ABSTRACT
Bariatric surgery remains a potent therapy for nonalcoholic fatty liver disease (NAFLD), but its inherent risk and eligibility requirement limit its adoption. Therefore, understanding how bariatric surgery improves NAFLD is paramount to developing novel therapeutics. Here, we show that the microbiome changes induced by sleeve gastrectomy (SG) reduce glucose-dependent insulinotropic polypeptide (GIP) signaling and confer resistance against diet-induced obesity (DIO) and NAFLD. We examined a cohort of NALFD patients undergoing SG and evaluated their microbiome, serum metabolites, and GI hormones.
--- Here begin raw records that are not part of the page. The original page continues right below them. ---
/-- **The level data exist** (`D ≥ 1`, `PropsAt`, `SuppAt`, `D < 4⌊D^σ⌋`).
[cite: NguyenRoy2016, §5, proof of Proposition 14 (Lemma 13, `W = 𝒵(P, Q)`)] -/
theorem nonempty_levelData (hr : r ≠ 0) (hs : s ≠ 0) (hs1 : s ≠ 1) (hs2 : s ≠ -1)
    {D : ℕ} (hD1 : 1 ≤ D) (hD : PropsAt ξ η r s σ₀ β ν Pt D) (hSupp : SuppAt Pt D)
    (hD4 : D < 4 * ⌊(D : ℝ) ^ σ₀⌋₊) : Nonempty (LevelData r s β Pt D) := by
  -- the complex form `P̃` and its companion `Q`
  set P : CX := map (Int.castRingHom ℂ) (Pt D) with hPdef
  have hPhom : P.IsHomogeneous D := hD.1.map _
  have hP0 : P ≠ 0 := fun h => hD.2.1 (MvPolynomial.map_injective _ (RingHom.injective_int _)
    (by rw [map_zero]; exact h))
  obtain ⟨hX0, hX2⟩ := not_dvd_of_suppAt hSupp
  obtain ⟨t, ht, hrel⟩ := exists_coprime_tau_combination_rat hPhom hP0 hX0 hX2 hr hs hs1 hs2
  rw [← Qcomb_eq_sum_iterate] at hrel
  obtain ⟨Q₀, hQ₀hom, hQ₀map, hQl1⟩ := exists_int_companion hD hD4 t
  set Q : CX := Qcomb r s Pt D t with hQdef
  have hQhom : Q.IsHomogeneous D := isHomogeneous_Qcomb hD t
  have hPQ : ∀ f : CX, Q * f ∈ Ideal.span {P} → f ∈ Ideal.span {P} := by
    intro f hf
    rw [Ideal.mem_span_singleton] at hf ⊢
    exact hrel.dvd_of_dvd_mul_left hf
  have hQ0 : Q ≠ 0 := by
    intro h0
    rw [h0] at hrel
    have hu : IsUnit P := isRelPrime_zero_right.mp hrel
    have h1 : P.totalDegree = 0 := by
      obtain ⟨u, hu'⟩ := hu
      have h2 := congrArg totalDegree (u.mul_inv)
      rw [totalDegree_mul_of_isDomain (Units.ne_zero u) (Units.ne_zero u⁻¹), totalDegree_one] at h2
      rw [← hu']; omega
    rw [hPhom.totalDegree hP0] at h1
    omega
  -- the package
  have hQhom' : (map (Int.castRingHom ℂ) Q₀).IsHomogeneous D := by rw [hQ₀map]; exact hQhom
  obtain ⟨T⟩ := nonempty_tauPkg hD1 (Pt := Pt D) (Q₀ := Q₀) hPhom hQhom' hP0
    (by rw [hQ₀map]; exact hQ0) (by rw [hQ₀map]; exact hPQ)
  have hDr : (1 : ℝ) ≤ D := by exact_mod_cast hD1
  have hDpos : (0 : ℝ) < D := by linarith
  -- sizes of `P̃` and `Q`
  have hPmax : maxNorm (map (Int.castRingHom ℂ) (Pt D)) ≤ Real.exp (2 * (D : ℝ) ^ β) := by
    obtain ⟨⟨Qz, -, hQzmap, hQzht⟩, -⟩ := hD.2.2 0 (by omega)
    have hQz : Qz = Pt D := by
      apply int_model_unique
      rw [hQzmap, Fpoly]
      simp
    rw [← hQz]
    exact (maxNorm_map_le_mvPolyHeight Qz).trans hQzht
  have hQmax : maxNorm (map (Int.castRingHom ℂ) Q₀) ≤ Real.exp (5 * (D : ℝ) ^ 2 + 2 * (D : ℝ) ^ β) := by
    rw [hQ₀map]
    refine (maxNorm_le_l1Norm _).trans (hQl1.trans ?_)
    -- `D t^D (D+1)² ≤ e^{5D²}` (from `x + 1 ≤ eˣ`)
    have ht1 : (t : ℝ) + 1 ≤ ((D : ℝ) + 1) ^ 2 := by
      have : (t : ℝ) ≤ (D : ℝ) ^ 2 := by exact_mod_cast ht
      nlinarith
    have hD1e : (D : ℝ) + 1 ≤ Real.exp D := Real.add_one_le_exp _
    have hDe : (D : ℝ) ≤ Real.exp D := by linarith
    have hD2e : ((D : ℝ) + 1) ^ 2 ≤ Real.exp (2 * D) := by
      calc ((D : ℝ) + 1) ^ 2 ≤ (Real.exp D) ^ 2 := pow_le_pow_left₀ (by positivity) hD1e 2
        _ = Real.exp (2 * D) := by rw [← Real.exp_nat_mul]; norm_num
    have htD : (t : ℝ) ^ D ≤ Real.exp (2 * (D : ℝ) ^ 2) := by
      calc (t : ℝ) ^ D ≤ ((t : ℝ) + 1) ^ D := pow_le_pow_left₀ (by positivity) (by linarith) D
        _ ≤ (Real.exp (2 * D)) ^ D := pow_le_pow_left₀ (by positivity) (ht1.trans hD2e) D
        _ = Real.exp (2 * (D : ℝ) ^ 2) := by rw [← Real.exp_nat_mul]; ring_nf
    have hD3 : (D : ℝ) * (((D : ℝ) + 1) ^ 2) ≤ Real.exp (3 * (D : ℝ) ^ 2) := by
      calc (D : ℝ) * (((D : ℝ) + 1) ^ 2) ≤ Real.exp D * Real.exp (2 * D) :=
            mul_le_mul hDe hD2e (by positivity) (by positivity)
        _ = Real.exp (3 * D) := by rw [← Real.exp_add]; ring_nf
        _ ≤ Real.exp (3 * (D : ℝ) ^ 2) := Real.exp_le_exp.mpr (by nlinarith)
    calc (D : ℝ) * (t : ℝ) ^ D * (((D : ℝ) + 1) ^ 2 * Real.exp (2 * (D : ℝ) ^ β))
        = ((D : ℝ) * ((D : ℝ) + 1) ^ 2) * (t : ℝ) ^ D * Real.exp (2 * (D : ℝ) ^ β) := by ring
      _ ≤ Real.exp (3 * (D : ℝ) ^ 2) * Real.exp (2 * (D : ℝ) ^ 2) * Real.exp (2 * (D : ℝ) ^ β) := by
          gcongr
      _ = Real.exp (5 * (D : ℝ) ^ 2 + 2 * (D : ℝ) ^ β) := by
          rw [← Real.exp_add, ← Real.exp_add]; ring_nf
  have hlog := T.log_LZ_le (by positivity) hPmax hQmax
  -- bookkeeping: `log 𝓛 ≤ 705 D⁴ + 64 D² D^β`
  have hN : (((3 * D + 2).choose 2 : ℕ) : ℝ) ≤ 25 * (D : ℝ) ^ 2 := by
    have := choose_two_le_sq (3 * D)
    push_cast at this
    nlinarith
  have hN₀ : (((2 * D + 2).choose 2 : ℕ) : ℝ) ≤ 16 * (D : ℝ) ^ 2 := by
    have := choose_two_le_sq (2 * D)
    push_cast at this
    nlinarith
  have hβ0 : (0 : ℝ) ≤ (D : ℝ) ^ β := by positivity
  have hN2 : (0 : ℝ) ≤ (((3 * D + 2).choose 2 : ℕ) : ℝ) := by positivity
  have hlog' : Real.log T.LZ ≤ 705 * (D : ℝ) ^ 4 + 64 * ((D : ℝ) ^ 2 * (D : ℝ) ^ β) := by
    refine hlog.trans ?_
    have h1 : (((3 * D + 2).choose 2 : ℕ) : ℝ) ^ 2 ≤ (25 * (D : ℝ) ^ 2) ^ 2 :=
      pow_le_pow_left₀ hN2 hN 2
    have h2 : (((2 * D + 2).choose 2 : ℕ) : ℝ) * (2 * (D : ℝ) ^ β) ≤ 16 * (D : ℝ) ^ 2 * (2 * (D : ℝ) ^ β) :=
      mul_le_mul_of_nonneg_right hN₀ (by positivity)
    have h3 : (((2 * D + 2).choose 2 : ℕ) : ℝ) * (5 * (D : ℝ) ^ 2 + 2 * (D : ℝ) ^ β) ≤
        16 * (D : ℝ) ^ 2 * (5 * (D : ℝ) ^ 2 + 2 * (D : ℝ) ^ β) :=
      mul_le_mul_of_nonneg_right hN₀ (by positivity)
    nlinarith
  exact ⟨⟨t, Q₀, T, ht, hQ₀map, hPmax, hQmax, hlog'⟩⟩
/-- **(2.45) FOR `C^{(k)}_Λ(u_k)` AT THE ACTUAL BACKGROUND UNDER (7.3.1)**: with the data of `eq242_actualBg`, every locality radius `ρ` and
`r(e_k)`-cube side `s`: the realified entries of `C^{(k)}_Λ(u_k)` ARE the local part plus the sum of the `X`-parts (typed `Eq245`) — file 2's
`eq245_smallPlaquette_torus_cwt` ∘ p34's passage. [cite: BalabanImbrieJaffe1985, (7.3.1) p.326] [cite: BalabanImbrieJaffe1988, (2.45) p.264] -/
theorem eq245_actualBg (d ℓ : ℕ) (hd1 : 1 ≤ d) (hd3 : d + 1 ≤ 3) (hℓ : 1 ≤ ℓ) (hodd : Odd (ℓ + 1)) {a : ℝ} (ha : 0 < a) (pexp : ℝ) :
    ∃ c₁ δ₀ c₀ K : ℝ, 0 < c₁ ∧ 0 < δ₀ ∧ 0 < c₀ ∧ 1 ≤ K ∧ ∀ (P : Params) (hPd : P.d = d + 1), P.L = ℓ + 1 →
      ∀ (hd2 : 2 ≤ P.d) (k : ℕ), 1 ≤ k → k ≤ P.K → k + 1 ≤ P.m + P.K → 2 * (P.L ^ k - 1) + 4 < P.sitesPerDir 0 →
      ∀ (e : ℝ), 0 < e → e ≤ 1 → e * (1 + Real.log e⁻¹) ^ pexp ≤ c₁ →
      ∀ (v : U1Field P k), (∀ q : Balaban1983to89.Plaq P k, ‖((plaq v q : Circle) : ℂ) - 1‖ ≤ e * (1 + Real.log e⁻¹) ^ pexp) →
      ∀ (c M0 : Fin (d + 1) → ℕ), (∀ i, 1 ≤ M0 i) → (∀ i, c i * P.L ^ k + P.L ^ k * M0 i ≤ P.sitesPerDir 0) →
        (∀ i, 2 * (P.L ^ k * M0 i) ≤ P.sitesPerDir 0) →
      ∀ (sg W : ℕ), 1 ≤ sg → ∀ (R R₀ R₁ : ℝ), 10 * (P.L : ℝ) ^ k < R → 0 ≤ R₁ → R₁ < R₀ →
        2 * (sg : ℝ) / 3 + R₀ / 2 + R ≤ W → (∀ i, ((P.L ^ k * M0 i : ℕ) : ℝ) + R ≤ P.sitesPerDir 0) →
      ∀ (Λ : Finset (Balaban1983to89.Site P (0 + k))),
        (∀ y₁ ∈ Λ, ∀ μ, (c (Fin.cast hPd μ) : ℝ) * P.L ^ k + (R₀ + R) ≤ (P.L : ℝ) ^ k * (y₁ μ).val ∧
          (P.L : ℝ) ^ k * (y₁ μ).val + P.L ^ k + (R₀ + R) ≤ (c (Fin.cast hPd μ) : ℝ) * P.L ^ k + (P.L : ℝ) ^ k * M0 (Fin.cast hPd μ)) →
      ∀ (T₁ δ' σ : ℝ),
        (∀ b : PBond P (0 + k), blkIter 1 b.src = blkIter 1 b.tgt → ‖toC (lineIter (actualBgU1 hd2 k e v) k b) - 1‖ ≤ T₁) →
        (∀ y : Balaban1983to89.Site P (0 + k), ‖holCK (lineIter (actualBgU1 hd2 k e v) k) 1 y - 1‖ ≤ δ') →
        2 * (((P.L : ℝ) - 1) * P.L) * P.d * T₁ ^ 2 + 2 * δ' ^ 2 ≤ σ →
      ∀ (κ' : ℝ), 0 ≤ κ' →
        4 / 3 * (P.d : ℝ) ^ 4 * (((P.L : ℝ) ^ k) ^ 2 * (K * (e * (1 + Real.log e⁻¹) ^ pexp) / ((P.L : ℝ) ^ k) ^ 2)) ^ 2 +
            B1.aSeq a P.L k ^ 2 * (c₀ * Real.exp (δ₀ / 2) * latticeConst P.d (δ₀ / 2)) *
              (((⌊(((P.L : ℝ) ^ k) - 1 + R₀) / sg⌋₊ : ℝ) + 3) ^ (d + 1) *
                  Real.exp (-(δ₀ * (((P.L : ℝ) ^ k)⁻¹ * (2 * R)))) +
                Real.exp (-(δ₀ / 2 * (((P.L : ℝ) ^ k)⁻¹ * R₁)))) <
          c240 P (min (a / (9 * (P.d + 1))) (1 / 12)) κ' * (1 - σ) →
      ∀ (M : ℕ), 5 ≤ M → kR P.d 2 (gamma56 P a k (K * (e * (1 + Real.log e⁻¹) ^ pexp) / ((P.L : ℝ) ^ k) ^ 2) c₀ δ₀ ((⌊(((P.L : ℝ) ^ k) - 1 + R₀) / sg⌋₊ + 3) ^ (d + 1)) R R₁ σ κ') (c56 P a k c₀ δ₀ ((⌊(((P.L : ℝ) ^ k) - 1 + R₀) / sg⌋₊ + 3) ^ (d + 1)) κ') δ₀ < M →
        thetaConst P.d 2 (gamma56 P a k (K * (e * (1 + Real.log e⁻¹) ^ pexp) / ((P.L : ℝ) ^ k) ^ 2) c₀ δ₀ ((⌊(((P.L : ℝ) ^ k) - 1 + R₀) / sg⌋₊ + 3) ^ (d + 1)) R R₁ σ κ') (c56 P a k c₀ δ₀ ((⌊(((P.L : ℝ) ^ k) - 1 + R₀) / sg⌋₊ + 3) ^ (d + 1)) κ') δ₀ < M →
      ∀ (ρ : ℝ) (s : ℕ),
        BIJ88Sect2Statements.Eq245
          (fun p q : ↥Λ × Fin 2 => realify (compress Λ (op240
            (deltaLocT (B1RG242Torus.α P a k * (P.L : ℝ) ^ (k * P.d)) P.eps⁻¹ (actualBgU1 hd2 k e v) k (cubeFam hPd (P.L ^ k) c M0 sg W)
              (lamFam hPd (P.L ^ k) c M0 sg) (cutoff R₁ R₀ (B5Ineq137Torus.T P 0)))
            ((B1RG242Torus.α P a k * (P.L : ℝ) ^ (k * P.d)) / B1.aSeq a P.L k * κ') (lineIter (actualBgU1 hd2 k e v) k)))⁻¹ p q)
          (fun p q => cLoc (ldist (N := 2) M) ρ (fun ω y₁ y₂ => latticeCw M (chartSet Λ) 2
              (reOp Λ (op240
            (deltaLocT (B1RG242Torus.α P a k * (P.L : ℝ) ^ (k * P.d)) P.eps⁻¹ (actualBgU1 hd2 k e v) k (cubeFam hPd (P.L ^ k) c M0 sg W)
              (lamFam hPd (P.L ^ k) c M0 sg) (cutoff R₁ R₀ (B5Ineq137Torus.T P 0)))
            ((B1RG242Torus.α P a k * (P.L : ℝ) ^ (k * P.d)) / B1.aSeq a P.L k * κ') (lineIter (actualBgU1 hd2 k e v) k))) ω y₁ y₂) (idxEquiv Λ p) (idxEquiv Λ q))
          (fun X p q => cX (ldist (N := 2) M) ρ (cubeOf M s) touch (fun ω y₁ y₂ => latticeCw M (chartSet Λ) 2
              (reOp Λ (op240
            (deltaLocT (B1RG242Torus.α P a k * (P.L : ℝ) ^ (k * P.d)) P.eps⁻¹ (actualBgU1 hd2 k e v) k (cubeFam hPd (P.L ^ k) c M0 sg W)
              (lamFam hPd (P.L ^ k) c M0 sg) (cutoff R₁ R₀ (B5Ineq137Torus.T P 0)))
            ((B1RG242Torus.α P a k * (P.L : ℝ) ^ (k * P.d)) / B1.aSeq a P.L k * κ') (lineIter (actualBgU1 hd2 k e v) k))) ω y₁ y₂) X (idxEquiv Λ p) (idxEquiv Λ q)) := by
  obtain ⟨K, hK1, HK⟩ := smallPlaquette_actualBg (d := d + 1) (L := ℓ + 1) (by omega) pexp
  obtain ⟨δ₀, c₀, hδ₀, hc₀, H⟩ := eq245_smallPlaquette_torus_cwt d ℓ hd1 hd3 hℓ hodd ha
  refine ⟨1 / (23 * ((d : ℝ) + 1) ^ 2 * K), δ₀, c₀, K, by positivity, hδ₀, hc₀, hK1, ?_⟩
  intro P hPd hPL hd2 k hk1 hkK hk' hbig e he he1 hsm v hv c M0 hM0 hfit0 hhalf sg W hsg R R₀ R₁ hRm hR₁ hR10 hW hgap Λ hΛ T₁ δ' σ hInt hTree hσ κ' hκ' hE M hM hMR hMθ ρ s
  have hk : k ≤ P.m + P.K := hkK.trans (Nat.le_add_left _ _)
  have hdr : (P.d : ℝ) = (d : ℝ) + 1 := by rw [hPd]; push_cast; ring
  rw [← hdr] at hsm
  obtain ⟨hθ0, hplaq, -, -, -, -, hτ⟩ := HK P hPd hPL hd2 k hk1 hk e he he1 hsm v hv
  exact H P hPd hPL k hk1 hkK hk' hbig (actualBgU1 hd2 k e v) _ hθ0 hplaq hτ c M0 hM0 hfit0 hhalf sg W hsg R R₀ R₁ hRm hR₁ hR10 hW hgap Λ hΛ T₁ δ' σ
    hInt hTree hσ κ' hκ' hE M hM hMR hMθ ρ s
/-- **THE BUDGET OF THE RECORDED SHAPE**: `Φ(toShapeR G) ≤ bsum (1 + fat) G + 2·AG G + 4·NR G`. [folklore] -/
theorem phi_toShapeR_le : ∀ G : Gen ε,
    ((toShapeR st fat G).phi : ℝ) ≤ bsum (fun b => (1 : ℝ) + fat b) G + 2 * (AG st G : ℝ) + 4 * (NR st G : ℝ)
  | Gen.born b j => by rw [toShapeR_born, AG, NR]; simp [Shape.phi, bsum]
  | Gen.renew G e h => by
      rw [toShapeR_renew, AG, NR]
      have ih := phi_toShapeR_le G
      simp only [Shape.phi, Parts.phi, ofList, Shape.root, Nat.cast_add, Nat.cast_one, bsum] at ih ⊢
      have : ((2 * st e + 1 + 1 - 2 * st e : ℕ) : ℝ) = 2 := by
        rw [show 2 * st e + 1 + 1 - 2 * st e = 2 by omega]; norm_num
      rw [this]
      push_cast
      linarith
  | Gen.merge X Y e => by
      rw [toShapeR_merge, AG, NR]
      simp only [Shape.phi, Nat.cast_add, Nat.cast_sum]
      rw [Parts.phi_cast, toList_ofList, ((sortS_perm _).map _).sum_eq, List.map_map]
      have hb : bsum (fun b => (1 : ℝ) + fat b) (Gen.merge X Y e) =
          ∑ i, bsum (fun b => (1 : ℝ) + fat b) (part st (Gen.merge X Y e) i).2 := by
        rw [sum_parts_eq st _ (fun q => bsum (fun b => (1 : ℝ) + fat b) q.2), bsum_eq_sum_clusterParts st _ (st e)]
        rfl
      have hl : ((nonhost st X Y e).map ((fun x : Shape => (x.phi : ℝ) + ((2 * st e + 2 + 1 - x.root : ℕ) : ℝ) + 1) ∘
            fun i => toShapeR st fat (part st (Gen.merge X Y e) i).2)).sum =
          ∑ i ∈ univ.filter (fun i => i ≠ hostIdx st X Y e),
            (((toShapeR st fat (part st (Gen.merge X Y e) i).2).phi : ℝ) +
              (((2 * st e + 2 + 1 - 2 * (part st (Gen.merge X Y e) i).2.rootStep : ℕ) : ℝ) + 1)) := by
        rw [sum_nonhost]
        refine sum_congr rfl fun i _ => ?_
        simp only [Function.comp, toShapeR_root]
        ring
      rw [hl, hb]
      have ih : ∀ i, ((toShapeR st fat (part st (Gen.merge X Y e) i).2).phi : ℝ) ≤
          bsum (fun b => (1 : ℝ) + fat b) (part st (Gen.merge X Y e) i).2 + 2 * (AG st (part st (Gen.merge X Y e) i).2 : ℝ) +
            4 * (NR st (part st (Gen.merge X Y e) i).2 : ℝ) :=
        fun i => phi_toShapeR_le (part st (Gen.merge X Y e) i).2
      have hage : ∀ i : Fin (npart st (Gen.merge X Y e)),
          (((2 * st e + 2 + 1 - 2 * (part st (Gen.merge X Y e) i).2.rootStep : ℕ) : ℝ) + 1) ≤
            2 * ((((st e + 1 + 1 - (part st (Gen.merge X Y e) i).2.rootStep : ℕ) + 1 : ℕ) : ℝ)) := by
        intro i
        exact_mod_cast doubled_age_le (st e) (part st (Gen.merge X Y e) i).2.rootStep
      have hsplit : ∀ f : Fin (npart st (Gen.merge X Y e)) → ℝ,
          ∑ i, f i = f (hostIdx st X Y e) + ∑ i ∈ univ.filter (fun i => i ≠ hostIdx st X Y e), f i := by
        intro f
        rw [← Finset.add_sum_erase univ f (mem_univ (hostIdx st X Y e)), filter_ne']
      have hsum := sum_le_sum fun i (_ : i ∈ univ.filter (fun i => i ≠ hostIdx st X Y e)) => add_le_add (ih i) (hage i)
      rw [hsplit (fun i => bsum (fun b => (1 : ℝ) + fat b) (part st (Gen.merge X Y e) i).2),
        hsplit (fun i => (AG st (part st (Gen.merge X Y e) i).2 : ℝ)),
        hsplit (fun i => (NR st (part st (Gen.merge X Y e) i).2 : ℝ))]
      have ihh := ih (hostIdx st X Y e)
      push_cast at hsum ⊢
      simp only [sum_add_distrib, ← mul_sum] at hsum ⊢
      linarith
termination_by G => gsize G
decreasing_by
  all_goals first
    | (simp only [gsize]; omega)
    | exact gsize_lt_of_mem_jparts st _ _ (part_mem st _ _)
We observed significant changes in Bacteroides, lipid-related metabolites, and reduction in GIP. To examine if the changes in the microbiome were causally related to NAFLD, we performed fecal microbial transplants in antibiotic-treated mice from patients before and after their surgery who had significant weight loss and improvement of their NAFLD. Mice transplanted with the microbiome of patients after bariatric surgery were more resistant to DIO and NAFLD development compared to mice transplanted with the microbiome of patients before surgery. This resistance to DIO and NAFLD was also associated with a reduction in GIP levels in mice with post-bariatric microbiome. We further show that the reduction in GIP was related to higher levels of Akkermansia and differing levels of indolepropionate, bacteria-derived tryptophan-related metabolite. Overall, this is one of the few studies showing that GIP signaling is altered by the gut microbiome, and it supports that the positive effect of bariatric surgery on NAFLD is in part due to microbiome changes.
Disclosure statement
No potential conflict of interest was reported by the authors.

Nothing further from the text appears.